Saved entries
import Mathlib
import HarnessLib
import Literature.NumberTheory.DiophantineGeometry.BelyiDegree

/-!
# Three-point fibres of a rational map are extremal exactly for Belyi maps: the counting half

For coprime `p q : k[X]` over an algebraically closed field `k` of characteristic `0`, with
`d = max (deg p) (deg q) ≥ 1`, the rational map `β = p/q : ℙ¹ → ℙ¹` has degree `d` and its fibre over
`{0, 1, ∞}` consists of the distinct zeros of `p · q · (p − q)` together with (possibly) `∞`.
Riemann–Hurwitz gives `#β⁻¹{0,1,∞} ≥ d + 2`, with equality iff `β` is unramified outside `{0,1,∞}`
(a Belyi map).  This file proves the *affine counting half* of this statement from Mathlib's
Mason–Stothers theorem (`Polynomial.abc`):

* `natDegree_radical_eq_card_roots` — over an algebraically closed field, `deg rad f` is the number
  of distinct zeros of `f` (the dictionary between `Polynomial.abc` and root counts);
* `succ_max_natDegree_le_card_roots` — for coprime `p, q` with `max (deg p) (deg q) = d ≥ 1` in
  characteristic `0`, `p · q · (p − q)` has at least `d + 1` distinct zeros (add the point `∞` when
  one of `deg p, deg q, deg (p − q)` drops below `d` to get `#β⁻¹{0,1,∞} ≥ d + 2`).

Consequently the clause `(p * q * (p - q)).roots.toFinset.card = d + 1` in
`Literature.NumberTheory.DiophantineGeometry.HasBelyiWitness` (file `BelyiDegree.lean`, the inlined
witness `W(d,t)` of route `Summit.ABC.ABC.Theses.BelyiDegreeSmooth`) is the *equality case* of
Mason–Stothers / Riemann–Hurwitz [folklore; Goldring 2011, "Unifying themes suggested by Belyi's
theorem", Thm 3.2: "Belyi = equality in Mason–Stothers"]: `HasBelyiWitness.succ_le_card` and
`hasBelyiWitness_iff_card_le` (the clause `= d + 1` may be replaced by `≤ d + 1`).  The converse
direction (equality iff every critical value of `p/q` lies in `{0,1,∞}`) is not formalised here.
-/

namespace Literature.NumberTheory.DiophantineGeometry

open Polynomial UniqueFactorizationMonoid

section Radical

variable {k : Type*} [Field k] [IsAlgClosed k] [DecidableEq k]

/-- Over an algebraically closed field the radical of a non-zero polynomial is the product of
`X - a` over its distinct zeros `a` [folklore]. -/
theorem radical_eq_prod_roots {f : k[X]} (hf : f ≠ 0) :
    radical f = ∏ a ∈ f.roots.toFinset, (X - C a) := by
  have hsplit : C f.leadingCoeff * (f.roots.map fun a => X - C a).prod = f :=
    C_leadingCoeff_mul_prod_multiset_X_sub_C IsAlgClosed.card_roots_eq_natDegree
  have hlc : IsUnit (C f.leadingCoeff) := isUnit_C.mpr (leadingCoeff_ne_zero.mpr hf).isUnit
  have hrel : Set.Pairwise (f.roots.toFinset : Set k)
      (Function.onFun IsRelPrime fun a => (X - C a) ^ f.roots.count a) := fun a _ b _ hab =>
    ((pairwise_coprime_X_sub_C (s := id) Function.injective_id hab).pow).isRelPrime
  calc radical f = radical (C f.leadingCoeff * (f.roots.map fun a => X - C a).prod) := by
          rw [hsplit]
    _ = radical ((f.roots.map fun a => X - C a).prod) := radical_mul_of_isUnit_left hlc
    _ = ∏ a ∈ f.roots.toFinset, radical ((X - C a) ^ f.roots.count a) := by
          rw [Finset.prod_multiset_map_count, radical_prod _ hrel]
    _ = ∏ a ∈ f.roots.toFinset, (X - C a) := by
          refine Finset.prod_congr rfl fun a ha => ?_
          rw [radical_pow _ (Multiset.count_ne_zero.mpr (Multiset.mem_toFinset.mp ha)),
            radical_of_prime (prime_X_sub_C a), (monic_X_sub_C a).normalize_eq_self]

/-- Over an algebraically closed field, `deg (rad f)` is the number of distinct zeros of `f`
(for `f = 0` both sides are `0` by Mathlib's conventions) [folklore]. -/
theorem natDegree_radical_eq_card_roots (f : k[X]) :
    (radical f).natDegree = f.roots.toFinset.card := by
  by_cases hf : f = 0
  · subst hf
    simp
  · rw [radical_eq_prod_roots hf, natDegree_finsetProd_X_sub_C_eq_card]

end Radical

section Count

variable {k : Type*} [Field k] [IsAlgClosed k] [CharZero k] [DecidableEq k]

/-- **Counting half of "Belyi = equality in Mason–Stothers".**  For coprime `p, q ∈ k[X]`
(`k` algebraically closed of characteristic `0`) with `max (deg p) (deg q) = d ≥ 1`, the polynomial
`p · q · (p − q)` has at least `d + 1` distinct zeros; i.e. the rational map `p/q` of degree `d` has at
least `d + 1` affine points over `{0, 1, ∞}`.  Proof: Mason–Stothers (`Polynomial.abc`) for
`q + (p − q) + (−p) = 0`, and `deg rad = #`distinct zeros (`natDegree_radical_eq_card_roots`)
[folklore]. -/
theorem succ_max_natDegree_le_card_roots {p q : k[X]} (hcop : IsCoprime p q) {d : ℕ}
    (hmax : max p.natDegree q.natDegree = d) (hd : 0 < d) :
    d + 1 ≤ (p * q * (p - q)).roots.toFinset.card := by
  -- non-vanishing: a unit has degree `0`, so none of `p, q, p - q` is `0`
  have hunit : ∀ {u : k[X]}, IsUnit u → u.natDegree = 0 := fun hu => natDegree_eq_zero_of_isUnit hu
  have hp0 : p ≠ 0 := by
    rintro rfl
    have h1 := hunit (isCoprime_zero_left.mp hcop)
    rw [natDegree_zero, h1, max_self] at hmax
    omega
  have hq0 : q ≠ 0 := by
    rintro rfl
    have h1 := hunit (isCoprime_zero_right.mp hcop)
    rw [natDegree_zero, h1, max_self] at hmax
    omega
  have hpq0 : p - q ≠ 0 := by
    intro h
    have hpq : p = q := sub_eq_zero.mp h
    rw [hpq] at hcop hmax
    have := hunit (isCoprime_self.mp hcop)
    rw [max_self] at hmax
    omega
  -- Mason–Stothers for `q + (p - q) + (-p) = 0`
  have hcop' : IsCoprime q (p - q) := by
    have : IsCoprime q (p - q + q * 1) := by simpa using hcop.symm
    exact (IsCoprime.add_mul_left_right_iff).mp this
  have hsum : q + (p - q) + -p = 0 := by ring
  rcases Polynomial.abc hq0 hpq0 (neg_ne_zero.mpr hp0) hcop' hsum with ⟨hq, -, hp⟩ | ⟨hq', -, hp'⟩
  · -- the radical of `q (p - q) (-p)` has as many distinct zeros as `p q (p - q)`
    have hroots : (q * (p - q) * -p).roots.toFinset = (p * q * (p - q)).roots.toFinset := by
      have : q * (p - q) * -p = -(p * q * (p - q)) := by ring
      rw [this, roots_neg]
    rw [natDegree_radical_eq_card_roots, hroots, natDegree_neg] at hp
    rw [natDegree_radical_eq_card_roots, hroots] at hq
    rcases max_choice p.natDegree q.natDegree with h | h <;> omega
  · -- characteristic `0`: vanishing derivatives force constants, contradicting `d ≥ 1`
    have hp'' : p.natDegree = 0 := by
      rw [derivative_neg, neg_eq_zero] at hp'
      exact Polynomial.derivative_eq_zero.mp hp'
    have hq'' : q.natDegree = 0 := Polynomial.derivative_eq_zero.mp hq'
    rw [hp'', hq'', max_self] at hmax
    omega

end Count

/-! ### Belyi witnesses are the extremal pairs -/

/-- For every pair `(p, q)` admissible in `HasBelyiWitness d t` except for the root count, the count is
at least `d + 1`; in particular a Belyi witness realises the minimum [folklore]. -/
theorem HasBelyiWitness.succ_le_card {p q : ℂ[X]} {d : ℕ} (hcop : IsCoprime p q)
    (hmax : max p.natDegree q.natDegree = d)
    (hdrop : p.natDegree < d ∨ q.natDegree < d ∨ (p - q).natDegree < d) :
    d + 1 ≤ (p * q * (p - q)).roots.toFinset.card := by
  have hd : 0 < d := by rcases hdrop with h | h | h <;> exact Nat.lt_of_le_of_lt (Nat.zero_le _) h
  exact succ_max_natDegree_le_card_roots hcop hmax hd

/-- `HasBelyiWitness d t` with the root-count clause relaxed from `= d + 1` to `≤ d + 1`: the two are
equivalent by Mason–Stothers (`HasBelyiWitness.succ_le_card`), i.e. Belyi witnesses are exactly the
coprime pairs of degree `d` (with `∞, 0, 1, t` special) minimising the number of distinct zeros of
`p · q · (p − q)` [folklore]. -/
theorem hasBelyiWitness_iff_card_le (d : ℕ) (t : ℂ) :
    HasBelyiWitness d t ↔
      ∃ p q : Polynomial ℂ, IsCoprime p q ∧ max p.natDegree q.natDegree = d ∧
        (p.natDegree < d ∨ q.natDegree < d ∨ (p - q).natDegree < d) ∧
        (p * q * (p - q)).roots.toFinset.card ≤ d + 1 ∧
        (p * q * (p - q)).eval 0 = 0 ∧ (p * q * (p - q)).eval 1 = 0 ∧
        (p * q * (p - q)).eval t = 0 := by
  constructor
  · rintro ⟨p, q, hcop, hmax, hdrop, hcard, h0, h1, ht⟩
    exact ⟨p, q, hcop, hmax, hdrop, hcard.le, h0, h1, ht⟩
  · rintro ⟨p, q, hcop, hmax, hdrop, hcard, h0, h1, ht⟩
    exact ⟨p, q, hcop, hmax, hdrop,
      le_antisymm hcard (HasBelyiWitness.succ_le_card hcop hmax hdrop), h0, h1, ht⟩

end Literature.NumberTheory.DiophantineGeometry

• What needs to be done
In the entries above, find the line containing "exact ⟨p, q, hcop, hmax, hdrop, hcard.le, h0, h1, ht⟩". Set down that line and every line after it through the last one, exactly and alone.

• Answer for this exercise
    exact ⟨p, q, hcop, hmax, hdrop, hcard.le, h0, h1, ht⟩
  · rintro ⟨p, q, hcop, hmax, hdrop, hcard, h0, h1, ht⟩
    exact ⟨p, q, hcop, hmax, hdrop,
      le_antisymm hcard (HasBelyiWitness.succ_le_card hcop hmax hdrop), h0, h1, ht⟩

end Literature.NumberTheory.DiophantineGeometry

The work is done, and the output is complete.